Daftar Blog Saya

Rabu, 01 Mei 2013

HARI PENDIDIKAN NASIONAL dan PENGALAMAN AYAHKU MENGAJAR DI MALAYSIA


Ayahku, berfoto bersama dengan  guru daan siswa di Sekolah SMA (sekarang sekolah Teknik) Sultan Ismail , Johor Baharu Malaysia , 1973
 





Ayahku, berfoto bersama dengan para guru di Sekolah SMA (sekarang sekolah Teknik) Sultan Ismail , Johor Baharu Malaysia , 1973

Ayahku m berfoto bersama dengan  sebagian siswa  muridnya di Sekolah Sultan Ismail , SMA, di Johor Baharu , Malaysia tahun 1973



SELAMAT HARI PENDIDIKAN NASIONAL

Cerita Pendidikan di Malaysia
Tahun 1960 hingga 1970an
(Guru-guru Asal Indonesia turut Berjasa).
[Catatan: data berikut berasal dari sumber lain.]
import Summits.RiemannHypothesis.RiemannHypothesis.Theorems.ScrewManifestCornerLaw
import Summits.RiemannHypothesis.RiemannHypothesis.Theorems.ScrewManifestCurvature

/-!
# Screw manifest certificates: the DIVISOR-PAIR IDENTITY and the split of S2 `PlateauBound`

RH-FREE throughout (statements about the sos-cert/v1 certificate FORMAT; nothing here bears on the
truth of RH).  sos-theory g20, note 3 (`HOME/sos/theory/SCREW-P3-PLATEAU-NOTE-g20.md`).

* `remainder_divisor_pair` : for a factorisation `m = m'·m''` of a node (`(i+2) = (j+2)(l+2)`),
  `R i j + R i l = R i i − wJ` — EXACT, for every manifest remainder, every height (the lag
  `log m − log m'` is the node `log m''`, so the profile value there is the node error of `m''`).
* `remainder_square` : `m = m'²` gives `R i j = (R i i − wJ)/2`.
* `diag_bounds_of_two_pairs` : under STRICT diagonal dominance, a row with two factor pairs having
  four distinct partners has `2wJ/3 < R i i < 2wJ`.
* the split `PlateauBound ⟸ JBound ∧ FactorPoorPlateau` (`plateauBound_of_jBound`): on factor-rich
  rows the plateau bound IS the bound `wJ = O(1/(n+1))`; what remains of S2 is the all-ones weight
  (`JBound`, slot S2a) and the factor-poor top rows `m ∈ {p, p², p³, pq}` (`FactorPoorPlateau`, S2b).
  Conversely `2wJ < 3·R i i` on any factor-rich row, so `JBound` is also NECESSARY for `PlateauBound`.
-/

set_option linter.dupNamespace false
set_option autoImplicit false

namespace Summit.RiemannHypothesis.RiemannHypothesis.Theorems.IntegerScrew.Manifest

open Finset

/-- Node difference along a factorisation `(i+2) = (j+2)(l+2)`: `log m − log m' = log m''`. -/
theorem node_sub_node_of_mul (n : ℕ) (i j l : Fin n)
    (h : (i : ℕ) + 2 = ((j : ℕ) + 2) * ((l : ℕ) + 2)) :
    node n i - node n j = node n l := by
  unfold node
  have hj : (0 : ℝ) < (((j : ℕ) + 2 : ℕ) : ℝ) := Nat.cast_pos.mpr (by omega)
  have hl : (0 : ℝ) < (((l : ℕ) + 2 : ℕ) : ℝ) := Nat.cast_pos.mpr (by omega)
  have hc : (((i : ℕ) + 2 : ℕ) : ℝ) = (((j : ℕ) + 2 : ℕ) : ℝ) * (((l : ℕ) + 2 : ℕ) : ℝ) := by
    exact_mod_cast h
  rw [hc, Real.log_mul hj.ne' hl.ne']
  ring

/-- **DIVISOR-PAIR IDENTITY** (RH-FREE, height-free, exact): along a factorisation
`(i+2) = (j+2)(l+2)` of a node, `R i j + R i l = R i i − wJ` for EVERY manifest remainder. -/
theorem remainder_divisor_pair (n K : ℕ) (t w : Fin K → ℝ) (wJ : ℝ) (i j l : Fin n)
    (h : (i : ℕ) + 2 = ((j : ℕ) + 2) * ((l : ℕ) + 2)) :
    remainder n K t w wJ i j + remainder n K t w wJ i l = remainder n K t w wJ i i - wJ := by
  have h1 : node n i - node n j = node n l := node_sub_node_of_mul n i j l h
  have h2 : node n i - node n l = node n j :=
    node_sub_node_of_mul n i l j (by rw [h]; ring)
  rw [remainder_apply_remainderFn, remainder_apply_remainderFn n K t w wJ i l,
    remainder_apply_remainderFn n K t w wJ i i, h1, h2, sub_self, remainderFn_zero]
  ring

/-- Square case `(i+2) = (j+2)²`: `R i j = (R i i − wJ)/2`. -/
theorem remainder_square (n K : ℕ) (t w : Fin K → ℝ) (wJ : ℝ) (i j : Fin n)
    (h : (i : ℕ) + 2 = ((j : ℕ) + 2) * ((j : ℕ) + 2)) :
    remainder n K t w wJ i j = (remainder n K t w wJ i i - wJ) / 2 := by
  have := remainder_divisor_pair n K t w wJ i j j h
  linarith

/-- **Two factor pairs pin the diagonal to the all-ones weight** (RH-FREE): if row `i` has
factorisations `(i+2) = (j₁+2)(l₁+2) = (j₂+2)(l₂+2)` with `j₁, l₁, j₂, l₂` pairwise distinct and the
remainder is strictly diagonally dominant, then `2wJ/3 < R i i < 2wJ`. -/
theorem diag_bounds_of_two_pairs (n K : ℕ) (t w : Fin K → ℝ) (wJ : ℝ)
    (hD : IsStrictDiagDominant (remainder n K t w wJ)) (i j₁ l₁ j₂ l₂ : Fin n)
    (h₁ : (i : ℕ) + 2 = ((j₁ : ℕ) + 2) * ((l₁ : ℕ) + 2))
    (h₂ : (i : ℕ) + 2 = ((j₂ : ℕ) + 2) * ((l₂ : ℕ) + 2))
    (hd : j₁ ≠ l₁ ∧ j₁ ≠ j₂ ∧ j₁ ≠ l₂ ∧ l₁ ≠ j₂ ∧ l₁ ≠ l₂ ∧ j₂ ≠ l₂) :
    remainder n K t w wJ i i < 2 * wJ ∧ 2 * wJ < 3 * remainder n K t w wJ i i := by
  obtain ⟨d1, d2, d3, d4, d5, d6⟩ := hd
  have lt₁ : (j₁ : ℕ) < i := by nlinarith [Nat.zero_le (l₁ : ℕ), Nat.zero_le (j₁ : ℕ)]
  have lt₂ : (l₁ : ℕ) < i := by nlinarith [Nat.zero_le (l₁ : ℕ), Nat.zero_le (j₁ : ℕ)]
  have lt₃ : (j₂ : ℕ) < i := by nlinarith [Nat.zero_le (l₂ : ℕ), Nat.zero_le (j₂ : ℕ)]
  have lt₄ : (l₂ : ℕ) < i := by nlinarith [Nat.zero_le (l₂ : ℕ), Nat.zero_le (j₂ : ℕ)]
  have hsub : ({j₁, l₁, j₂, l₂} : Finset (Fin n)) ⊆ univ.erase i := by
    intro x hx
    simp only [Finset.mem_insert, Finset.mem_singleton] at hx
    rw [Finset.mem_erase]
    refine ⟨?_, Finset.mem_univ _⟩
    rcases hx with rfl | rfl | rfl | rfl
    · exact ne_of_apply_ne Fin.val (Nat.ne_of_lt lt₁)
    · exact ne_of_apply_ne Fin.val (Nat.ne_of_lt lt₂)
    · exact ne_of_apply_ne Fin.val (Nat.ne_of_lt lt₃)
    · exact ne_of_apply_ne Fin.val (Nat.ne_of_lt lt₄)
  have hsum4 : ∑ x ∈ ({j₁, l₁, j₂, l₂} : Finset (Fin n)), |remainder n K t w wJ i x|
      = |remainder n K t w wJ i j₁| + |remainder n K t w wJ i l₁|
        + |remainder n K t w wJ i j₂| + |remainder n K t w wJ i l₂| := by
    rw [Finset.sum_insert (by simp [d1, d2, d3]), Finset.sum_insert (by simp [d4, d5]),
      Finset.sum_pair d6]
    ring
  have hle : ∑ x ∈ ({j₁, l₁, j₂, l₂} : Finset (Fin n)), |remainder n K t w wJ i x|
      ≤ ∑ x ∈ univ.erase i, |remainder n K t w wJ i x| :=
    Finset.sum_le_sum_of_subset_of_nonneg hsub (fun _ _ _ => abs_nonneg _)
  have hDi := hD i
  have p₁ := remainder_divisor_pair n K t w wJ i j₁ l₁ h₁
  have p₂ := remainder_divisor_pair n K t w wJ i j₂ l₂ h₂
  have a₁ : |remainder n K t w wJ i i - wJ|
      ≤ |remainder n K t w wJ i j₁| + |remainder n K t w wJ i l₁| := by
    rw [← p₁]; exact abs_add_le _ _
  have a₂ : |remainder n K t w wJ i i - wJ|
      ≤ |remainder n K t w wJ i j₂| + |remainder n K t w wJ i l₂| := by
    rw [← p₂]; exact abs_add_le _ _
  have key : 2 * |remainder n K t w wJ i i - wJ| < remainder n K t w wJ i i := by linarith
  constructor
  · linarith [le_abs_self (remainder n K t w wJ i i - wJ)]
  · linarith [neg_abs_le (remainder n K t w wJ i i - wJ)]

/-- `m` is FACTOR-RICH: it has two factorisations `m = a·b = c·d` into factors `≥ 2` with
`a, b, c, d` pairwise distinct (equivalently `d(m) ≥ 6`, e.g. `12 = 2·6 = 3·4`, `p²q`, `pqr`;
NOT factor-rich: `p, p², p³, pq`). -/
def FactorRich (m : ℕ) : Prop :=
  ∃ a b c d : ℕ, 2 ≤ a ∧ 2 ≤ b ∧ 2 ≤ c ∧ 2 ≤ d ∧ a * b = m ∧ c * d = m ∧
    a ≠ b ∧ a ≠ c ∧ a ≠ d ∧ b ≠ c ∧ b ≠ d ∧ c ≠ d

example : FactorRich 12 := ⟨2, 6, 3, 4, by omega⟩

/-- **On a factor-rich row the diagonal is pinned: `2wJ/3 < R i i < 2wJ`** (RH-FREE, height-free). -/
theorem diag_bounds_of_factorRich (n K : ℕ) (t w : Fin K → ℝ) (wJ : ℝ)
    (hD : IsStrictDiagDominant (remainder n K t w wJ)) (i : Fin n)
    (hrich : FactorRich ((i : ℕ) + 2)) :
    remainder n K t w wJ i i < 2 * wJ ∧ 2 * wJ < 3 * remainder n K t w wJ i i := by
  obtain ⟨a, b, c, d, ha, hb, hc, hd, hab, hcd, n1, n2, n3, n4, n5, n6⟩ := hrich
  have hi : (i : ℕ) < n := i.isLt
  have la : a - 2 < n := by
    have : a * 2 ≤ a * b := Nat.mul_le_mul_left a hb
    omega
  have lb : b - 2 < n := by
    have : 2 * b ≤ a * b := Nat.mul_le_mul_right b ha
    omega
  have lc : c - 2 < n := by
    have : c * 2 ≤ c * d := Nat.mul_le_mul_left c hd
    omega
  have ld : d - 2 < n := by
    have : 2 * d ≤ c * d := Nat.mul_le_mul_right d hc
    omega
  refine diag_bounds_of_two_pairs n K t w wJ hD i ⟨a - 2, la⟩ ⟨b - 2, lb⟩ ⟨c - 2, lc⟩ ⟨d - 2, ld⟩
    ?_ ?_ ⟨?_, ?_, ?_, ?_, ?_, ?_⟩
  · show (i : ℕ) + 2 = (a - 2 + 2) * (b - 2 + 2)
    rw [Nat.sub_add_cancel ha, Nat.sub_add_cancel hb, hab]
  · show (i : ℕ) + 2 = (c - 2 + 2) * (d - 2 + 2)
    rw [Nat.sub_add_cancel hc, Nat.sub_add_cancel hd, hcd]
  all_goals
    intro e
    simp only [Fin.mk.injEq] at e
    omega

/-- RH-FREE conjecture slot **S2a (J-BOUND)**: the all-ones weight of a strictly diagonally dominant
manifest certificate at height `θ(n+1)` is `O_θ(1/(n+1))`.  Census (threshold cells): `wJ·M = 0.240 (64),
0.230 (128), 0.222 (160)` at the DD threshold `θ ≈ 4.0–4.1` — flat/falling.  Why it might fail: a
high-slack certificate family at LARGE `θ` trading second moment below `θ(n+1)` for all-ones weight
(cheapest falsifier: the LP `max wJ s.t. strict DD` at `M = 32…64`, `θ = 8, 16`). -/
def JBound : Prop :=
  ∀ θ : ℝ, 0 < θ → ∃ A : ℝ, ∀ (n K : ℕ) (t w : Fin K → ℝ) (wJ : ℝ),
    (∀ k, 0 < t k ∧ t k ≤ θ * (n + 1) ∧ 0 ≤ w k) → 0 ≤ wJ →
      IsStrictDiagDominant (remainder n K t w wJ) → wJ ≤ A / (n + 1)

/-- RH-FREE conjecture slot **S2b (FACTOR-POOR PLATEAU)**: `PlateauBound` restricted to the top rows
`m = i + 2` that are NOT factor-rich (`m ∈ {p, p², p³, pq}`: the rows with private lags).  Census at
`160@655`: the binding / dual-heavy rows are exactly such rows (`159 = 3·53, 155 = 5·31, 157, 153`),
with `diag·M = 0.2198` like every other top row.  Why it might fail: as for `PlateauBound` — a large
positive node error on a prime node paid for on its private lags `log(p/m')`. -/
def FactorPoorPlateau : Prop :=
  ∀ θ : ℝ, 0 < θ → ∃ A : ℝ, ∀ (n K : ℕ) (t w : Fin K → ℝ) (wJ : ℝ),
    (∀ k, 0 < t k ∧ t k ≤ θ * (n + 1) ∧ 0 ≤ w k) → 0 ≤ wJ →
      IsStrictDiagDominant (remainder n K t w wJ) →
        ∀ i : Fin n, n ≤ 4 * ((i : ℕ) + 2) → ¬ FactorRich ((i : ℕ) + 2) →
          remainder n K t w wJ i i ≤ A / (n + 1)

/-- **The split of S2 (RH-FREE, proved): `JBound → FactorPoorPlateau → PlateauBound`.** -/
theorem plateauBound_of_jBound (hJ : JBound) (hP : FactorPoorPlateau) : PlateauBound := by
  intro θ hθ
  obtain ⟨AJ, hAJ⟩ := hJ θ hθ
  obtain ⟨AP, hAP⟩ := hP θ hθ
  refine ⟨max (2 * AJ) AP, ?_⟩
  intro n K t w wJ ht hwJ hD i hi
  have hn : (0 : ℝ) < (n : ℝ) + 1 := by positivity
  by_cases hrich : FactorRich ((i : ℕ) + 2)
  · have h1 := (diag_bounds_of_factorRich n K t w wJ hD i hrich).1
    have h2 := hAJ n K t w wJ ht hwJ hD
    have h3 : 2 * AJ / ((n : ℝ) + 1) ≤ max (2 * AJ) AP / ((n : ℝ) + 1) :=
      div_le_div_of_nonneg_right (le_max_left _ _) hn.le
    have h4 : 2 * (AJ / ((n : ℝ) + 1)) = 2 * AJ / ((n : ℝ) + 1) := by ring
    linarith
  · have h2 := hAP n K t w wJ ht hwJ hD i hi hrich
    have h3 : AP / ((n : ℝ) + 1) ≤ max (2 * AJ) AP / ((n : ℝ) + 1) :=
      div_le_div_of_nonneg_right (le_max_right _ _) hn.le
    linarith

/-- **Every strictly-DD manifest certificate with a factor-rich row has `wJ > 0`** (RH-FREE,
height-free): the all-ones atom is NECESSARY in the format as soon as `n + 1 ≥ 12`. -/
theorem wJ_pos_of_factorRich (n K : ℕ) (t w : Fin K → ℝ) (wJ : ℝ)
    (hD : IsStrictDiagDominant (remainder n K t w wJ)) (i : Fin n)
    (hrich : FactorRich ((i : ℕ) + 2)) : 0 < wJ := by
  have h1 := (diag_bounds_of_factorRich n K t w wJ hD i hrich).1
  have h2 : 0 ≤ ∑ j ∈ univ.erase i, |remainder n K t w wJ i j| :=
    sum_nonneg fun _ _ => abs_nonneg _
  have h3 := hD i
  linarith

/-- Necessity of the J-bound on any factor-rich row (RH-FREE): `wJ < (3/2)·R i i`. -/
theorem wJ_lt_of_factorRich (n K : ℕ) (t w : Fin K → ℝ) (wJ : ℝ)
    (hD : IsStrictDiagDominant (remainder n K t w wJ)) (i : Fin n)
    (hrich : FactorRich ((i : ℕ) + 2)) :
    wJ < 3 / 2 * remainder n K t w wJ i i := by
  have := (diag_bounds_of_factorRich n K t w wJ hD i hrich).2
  linarith


end Summit.RiemannHypothesis.RiemannHypothesis.Theorems.IntegerScrew.Manifest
Ayahku Amir Achmad, berfoto bareng Pak Syahrir (sesama pengajar) dan murid siswa siswi di Sekolah Sultan Ismail , Johor Baharu , Malaysia 1973


            Dalam acara TV One , INDONESIA LAWYERS CLUB, bulan April 2013, saya tergelitik mendengar  bahasan tentang UJIAN NASIONAL. Ketika Bapak Yusuf Kalla mengungkapkan bahwa ujian negara  bukan hal baru, tapi tahun 1950 dan 1960 hingga 1972 sudah ada. Akan tetapi menurut beliau, sejak tidak diadakannya ujian negara setelah 1972 dan seterusnya kualitas pendidikan kita terus merosot, dan tertinggal jauh dibandingkan dari Malaysia bahkan Singapura.
            Ujian Nasional  menjadi perdebatan, ketika   terungkap tentang kecurangan yang tercipta dan mental curang yang semakin parah untuk mengantisipasi Ujian Nasional.
            Mungkin, benar niat baik Pak Yusuf Kalla, yang ingin memetakan kualitas pendidikan. Namun , menurut Retno Listyani pada prakteknya, ketika hasil ujian negara  yang diraih dengan cara curang , lalu digunakan untuk kelulusan atau alat ukur prestasi , maka berjatuhanlah korban-korban kecurangan. Yang terjadi  bukan lagi standar yang asli, tetapi standar hasil rekayasa.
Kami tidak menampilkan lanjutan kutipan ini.